Winston the pigeon carries a 4GB memory stick across country
Broadband promised to unite the world with super-fast data delivery - but in South Africa it seems the web is still no faster than a humble pigeon.
A Durban IT company pitted an 11-month-old bird armed with a 4GB memory stick against the ADSL service from the country's biggest web firm, Telkom.
Winston the pigeon took two hours to carry the data 60 miles - in the same time the ADSL had sent 4% of the data.
Telkom said it was not responsible for the firm's slow internet speeds.
The idea for the race came when a member of staff at Unlimited IT complained about the speed of data transmission on ADSL.
He said it would be faster by carrier pigeon.
"We renown ourselves on being innovative, so we decided to test that statement," Unlimited's Kevin Rolfe told the Beeld newspaper.
'No cats allowed'
Winston took off from Unlimited IT's call centre in the town of Howick to deliver the memory stick to the firm's office in Durban.

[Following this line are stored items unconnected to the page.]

/-- **The crux modulo the one-handle step** (registered helper stub `helper_crux_of_step`).  Granted the named fact
`isConnectedSum_boundary_of_isHandleAttachment_one` (`OneHandlebodyBoundarySum.lean` §3: attaching
one `1`-handle to a compact connected `4`-manifold with connected boundary changes the boundary by
`· # (S² × S¹)`; Kosinski VI §9, (6.6), (3.1)), Kirby's sentence holds
(`exists_oneHandlebody_four_boundary_isSphereTwoProdCircleSum_of_step`, PROVED there along the
UNIQ₄ induction vehicle), hence the crux. [Kosinski1993, VI §9] [Kirby1989, Ch. I §2 (p. 8)] -/
theorem helper_crux_of_step :
    Literature.Topology.FourManifolds.isConnectedSum_boundary_of_isHandleAttachment_one →
      Summit.SmoothPoincare4.SmoothPoincare4.Theses.VerlindeRLinks.VrlComponentsHBallSlice :=
  fun H => helper_crux_of_kirbySentence
    (exists_oneHandlebody_four_boundary_isSphereTwoProdCircleSum_of_step H)

/-- **The crux modulo the `S⁰`-surgery lemma** (piece (2) of the roadmap of
`OneHandlebodyBoundarySum.lean`: `0`-surgery along a framed `S⁰` in a connected smooth `3`-manifold with
orientable result is a connected sum with `S² × S¹`; Kosinski VI §9 with (6.6), (3.1)): the one-handle
step follows from it (`isConnectedSum_boundary_of_isHandleAttachment_one_of_zeroSphereSurgery`, PROVED
from the landed piece (1) `IsHandleAttachment.exists_framedSphereFamily_isSurgery_boundary`), hence the
crux. [Kosinski1993, VI §9] [Kirby1989, Ch. I §2 (p. 8)] -/
theorem helper_crux_of_zeroSphereSurgery :
    (∀ (Z : Type) [TopologicalSpace Z] [T2Space Z] [ConnectedSpace Z]
      [ChartedSpace (EuclideanSpace ℝ (Fin 3)) Z] [IsManifold (𝓡 3) ((⊤ : ℕ∞) : WithTop ℕ∞) Z]
      (νS : Literature.Topology.FourManifolds.FramedSphereFamily (𝓡 3) Z Unit 0 3)
      (Z₂ : Type) [TopologicalSpace Z₂] [T2Space Z₂] [ChartedSpace (EuclideanSpace ℝ (Fin 3)) Z₂]
      [IsManifold (𝓡 3) ((⊤ : ℕ∞) : WithTop ℕ∞) Z₂],
      νS.IsSurgery (𝓡 3) Z₂ → Literature.Topology.FourManifolds.IsOrientable (𝓡 3) Z₂ →
        Literature.Topology.FourManifolds.IsConnectedSum (𝓡 3) (𝓡 3) ((𝓡 2).prod (𝓡 1)) Z
          ((Metric.sphere (0 : EuclideanSpace ℝ (Fin 3)) 1) × (Metric.sphere (0 : EuclideanSpace ℝ (Fin 2)) 1)) Z₂) →
      Summit.SmoothPoincare4.SmoothPoincare4.Theses.VerlindeRLinks.VrlComponentsHBallSlice :=
  fun H2 => helper_crux_of_kirbySentence
    (exists_oneHandlebody_four_boundary_isSphereTwoProdCircleSum_of_zeroSphereSurgery H2)

end Summit.SmoothPoincare4.SmoothPoincare4.Theorems.VrlComponentsHBallSlice.KirbyLemma21

end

According to Winston's website there were strict rules in place to ensure he had no unfair advantage.
They included "no cats allowed" and "birdseed must not have any performance-enhancing seeds within".
The firm said Winston took one hour and eight minutes to fly between the offices, and the data took another hour to upload on to their system.
Mr Rolfe said the ADSL transmission of the same data size was about 4% complete in the same time.
Hundreds of South Africans followed the race on social networking sites Facebook and Twitter.
"Winston is over the moon," Mr Rolfe said.
"He is happy to be back at the office and is now just chilling with his friends."
Meanwhile Telkom said it could not be blamed for slow broadband services at the Durban-based company.
"Several recommendations have, in the past, been made to the customer but none of these have, to date, been accepted," Telkom's Troy Hector told South Africa's Sapa news agency in an e-mail.
South Africa is one of the countries hoping to benefit from three new fibre optic cables being laid around the African continent to improve internet connections.